Re: Caseless and accentless string comparisons


On Mon, 12 May 2003, SADAHIRO Tomoyuki wrote:

On Mon, 12 May 2003 07:46:37 -0400 (EDT)
Jungshik Shin <jshin(_at_)mailaps(_dot_)org> wrote:

  You meant NFD, didn't you?  BTW, the proposed update of UTS #10
( http://www.unicode.org/reports/tr10/tr10-10.html) may be of interest
as well. BTW, this is yet a draft and as such needs some refining (for
instance, Hangul Jamo handling is not satisfactory.). Is there any Perl
module that implements Unicode collation as described in UTS #10 or the
collation algorithm specified in ISO 14651-to-be (as it stands) ?


Unicode::Collate is for UCA by UTS #10.


  Thanks for writing and maintaining it.

If I understanded it correctly,
Trailing Weights would not make a Hangul syllable
(LVT, LV, LLVT, etc. and with mark) being one collation grapheme,
as long as each of L, V, and T is non-ignorable
and UCA lacks a protocol that allows a sequence of plural
non-ignorable CE's to be regarded as one collation grapheme.

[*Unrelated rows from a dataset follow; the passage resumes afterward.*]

/-! ## The window transfer (registered stub T8 of the reshaped skeleton) -/

/-- **stub T8 `stub_transferWindow`** of line `Sketch-ideator3-r1` (crux stmt-PneNP-2832): T1 (slice touching bound),
T2 (fibre decoupling), the sub-threshold fibre clique bounds T3θ/T4θ (`8·|F| ≤ m_k(n)`), the coincidence tail T5 and the
WINDOWED parity hardness T7′ (circuits with `m_k(n) ≤ 16·size + 8` only) imply `SliceTargetAt c` for every `c ≥ 2`:
given a `δ_X`-accurate circuit on a central slice, either it is below the window — impossible by the sub-threshold
locality floor (`sliceLB_subthreshold_of`) — or T7′ applies after trading `CLIQUE_k` for `[2 ∤ ω_k]` off the tail
(`#{C ≠ parity} ≤ #errSet + #{ω_k ≥ 2}`), with `δ_X = min ((δ − (1/k!)²)/4) δ_floor`. [folklore] -/
theorem stub_transferWindow :
    (∀ (n k j : ℕ) (F : Finset (Edge n)), k.choose 2 ≤ j → j ≤ n.choose 2 →
      (#((slice n j).filter fun x => Touch n k F x) : ℝ) ≤
        (#F : ℝ) * ((n - 2).choose (k - 2) : ℝ) * (((j : ℝ) / (n.choose 2 : ℕ)) ^ (k.choose 2)) * #(slice n j)) →
    (∀ (n j : ℕ) (F : Finset (Edge n)) (f g : (Edge n → Bool) → Bool) (α : ℝ),
      (∀ x y : Edge n → Bool, (∀ e ∈ F, x e = y e) → f x = f y) →
      (∀ (ρ : Edge n → Bool) (b : Bool),
        α * #((slice n j).filter fun x => ∀ e ∈ F, x e = ρ e) ≤
          #((slice n j).filter fun x => (∀ e ∈ F, x e = ρ e) ∧ g x = b)) →
      α * #(slice n j) ≤ #((slice n j).filter fun x => f x ≠ g x)) →
    (∀ k : ℕ, 3 ≤ k → ∃ α : ℝ, 0 < α ∧ ∀ᶠ n : ℕ in atTop, ∀ j : ℕ, Central k n j →
      ∀ F : Finset (Edge n), 8 * #F ≤ thr k n → ∀ ρ : Edge n → Bool,
        α * #((slice n j).filter fun x => ∀ e ∈ F, x e = ρ e) ≤
          #((slice n j).filter fun x => (∀ e ∈ F, x e = ρ e) ∧ cliqueFn n k (zeroOn F x) = true)) →
    (∀ k : ℕ, 3 ≤ k → ∀ᶠ n : ℕ in atTop, ∀ j : ℕ, Central k n j →
      ∀ F : Finset (Edge n), 8 * #F ≤ thr k n → ∀ ρ : Edge n → Bool,
        (1 / 2 : ℝ) * #((slice n j).filter fun x => ∀ e ∈ F, x e = ρ e) ≤
          #((slice n j).filter fun x => (∀ e ∈ F, x e = ρ e) ∧ cliqueFn n k (zeroOn F x) = false)) →
    (∀ k : ℕ, 3 ≤ k → ∀ ε : ℝ, 0 < ε → ∀ᶠ n : ℕ in atTop, ∀ j : ℕ, Central k n j →
      (#((slice n j).filter fun x => 2 ≤ cliqueCount n k x) : ℝ) ≤
        ((1 / (k.factorial : ℝ)) ^ 2 / 2 + ε) * #(slice n j)) →
    (∀ c : ℕ, 2 ≤ c → ∃ k : ℕ, 3 ≤ k ∧ ∃ δ : ℝ, (1 / (k.factorial : ℝ)) ^ 2 < δ ∧
      ∀ᶠ n : ℕ in atTop, ∀ j : ℕ, Central k n j → ∀ C : Circuit (Edge n), C.IsOver monotoneBasis →
        thr k n ≤ 16 * C.size + 8 →
        (#((slice n j).filter fun x => C.eval x ≠ decide (¬ 2 ∣ cliqueCount n k x)) : ℝ) ≤ δ * #(slice n j) →
          n ^ c < C.size) →
    ∀ c : ℕ, 2 ≤ c → ∃ k : ℕ, 3 ≤ k ∧ ∃ δ : ℝ, 0 < δ ∧
      ∀ᶠ n : ℕ in atTop, ∀ j : ℕ, Central k n j → ∀ C : Circuit (Edge n), C.IsOver monotoneBasis →
        (#(errSet n k j C) : ℝ) ≤ δ * #(slice n j) → n ^ c < C.size := by
  intro hTouch hFib hLow hUp hTail hPar c hc
  obtain ⟨k, hk, δ, hδ, hP⟩ := hPar c hc
  obtain ⟨δf, hδf, hfloor⟩ := sliceLB_subthreshold_of hTouch hFib hLow hUp hk
  set t : ℝ := (1 / (k.factorial : ℝ)) ^ 2 with ht
  have ht0 : 0 ≤ t := by positivity
  set ε : ℝ := (δ - t) / 4 with hε
  have hε0 : 0 < ε := by rw [hε]; linarith
  set δX : ℝ := min ε δf with hδX
  have hδX0 : 0 < δX := lt_min hε0 hδf
  refine ⟨k, hk, δX, hδX0, ?_⟩
  filter_upwards [hTail k hk ε hε0, hP, hfloor] with n hT hPn hfl
  intro j hj C hC herr
  have hS0 : (0 : ℝ) ≤ #(slice n j) := Nat.cast_nonneg _
  have herrε : (#(errSet n k j C) : ℝ) ≤ ε * #(slice n j) :=
    herr.trans (mul_le_mul_of_nonneg_right (min_le_left _ _) hS0)
  have herrf : (#(errSet n k j C) : ℝ) ≤ δf * #(slice n j) :=
    herr.trans (mul_le_mul_of_nonneg_right (min_le_right _ _) hS0)
  have hwin : thr k n ≤ 16 * C.size + 8 := hfl j hj C hC herrf
  apply hPn j hj C hC hwin
  -- `{C ≠ parity} ⊆ errSet ∪ {ω ≥ 2}`
  have hsub : ((slice n j).filter fun x => C.eval x ≠ decide (¬ 2 ∣ cliqueCount n k x)) ⊆
      errSet n k j C ∪ (slice n j).filter fun x => 2 ≤ cliqueCount n k x := by
    intro x hx
    rw [mem_filter] at hx
    obtain ⟨hxs, hne⟩ := hx
    rw [mem_union]
    by_cases h2 : 2 ≤ cliqueCount n k x
    · exact Or.inr (mem_filter.2 ⟨hxs, h2⟩)
    · left
      refine mem_filter.2 ⟨mem_univ _, (mem_filter.1 hxs).2, ?_⟩
      -- off the tail the clique indicator IS the parity of the clique count
      have hpar : cliqueFn n k x = decide (¬ 2 ∣ cliqueCount n k x) := by
        by_cases h0 : cliqueCount n k x = 0
        · rw [(cliqueCount_eq_zero_iff x).1 h0, h0]
          decide
        · have h1 : cliqueCount n k x = 1 := by omega
          rw [(cliqueCount_ne_zero_iff x).1 h0, h1]
          decide
      rwa [hpar]
  have hcard : (#((slice n j).filter fun x => C.eval x ≠ decide (¬ 2 ∣ cliqueCount n k x)) : ℝ) ≤
      #(errSet n k j C) + #((slice n j).filter fun x => 2 ≤ cliqueCount n k x) := by
    have := (card_le_card hsub).trans (card_union_le _ _)
    exact_mod_cast this
  have hδε : ε + (t / 2 + ε) ≤ δ := by rw [hε]; linarith
  calc (#((slice n j).filter fun x => C.eval x ≠ decide (¬ 2 ∣ cliqueCount n k x)) : ℝ)
      ≤ #(errSet n k j C) + #((slice n j).filter fun x => 2 ≤ cliqueCount n k x) := hcard
    _ ≤ ε * #(slice n j) + (t / 2 + ε) * #(slice n j) := add_le_add herrε (hT j hj)
    _ = (ε + (t / 2 + ε)) * #(slice n j) := by ring
    _ ≤ δ * #(slice n j) := mul_le_mul_of_nonneg_right hδε hS0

  The easiest and cleanest way to deal with Hangul Jamos is to
preprocess them through additional normalization (I wrote about the
other day and you implemented) and assing primary weights to _only_
basic jamos. That is,

  1. remove all cluster Jamos from allkeys.txt [1]
  2. assing primary weights to _basic_ Jamos in such a way that
     L > V > T for all basic L's, V's and T's.
  3. decompose all cluster Jamos to sequences of basic Jamos
  4. At every syllable boundary, insert
    the syllable terminator with the primary weight
     smaller than any weight given to T.

Step 1 is in a sense similar to reordering of some Thai/Lao letter
sequences in that it's outside the now frozen Unicode normalization but
simplfies/is required for the collation.


As for the fact that Jamo sequences that are graphemes are not
collation graphemes, I think that's what we have to pay for multi-level
representability of Korean script. To meet needs of most ordinary Koreans
who regard syllables as units (when they use '..' in RE, they expect it
to match two syllables instead of two Jamos), UCA and Unicode RE can be
tailored to a restricted repertoire to which no Jamo belongs.  However,
in some other cases (e.g. lingustic research, intelligent search engine),
'Jamos' (especially basic Jamos) are units in Korean script. In Korean
cell phone keypad, we go even further down and decompose all vowels into
sequences of  'dot', 'horinzontal bar' and 'vertical bar'.


Jungshik


 [1] These jamos should not have been encoded at all in Unicode.
     Encoding them was a mistake. Removing them
     even from the compatibility (de)composition Instead of upgrading
     comaptibility (de)composition to canonical (de)composition
     is another blunder.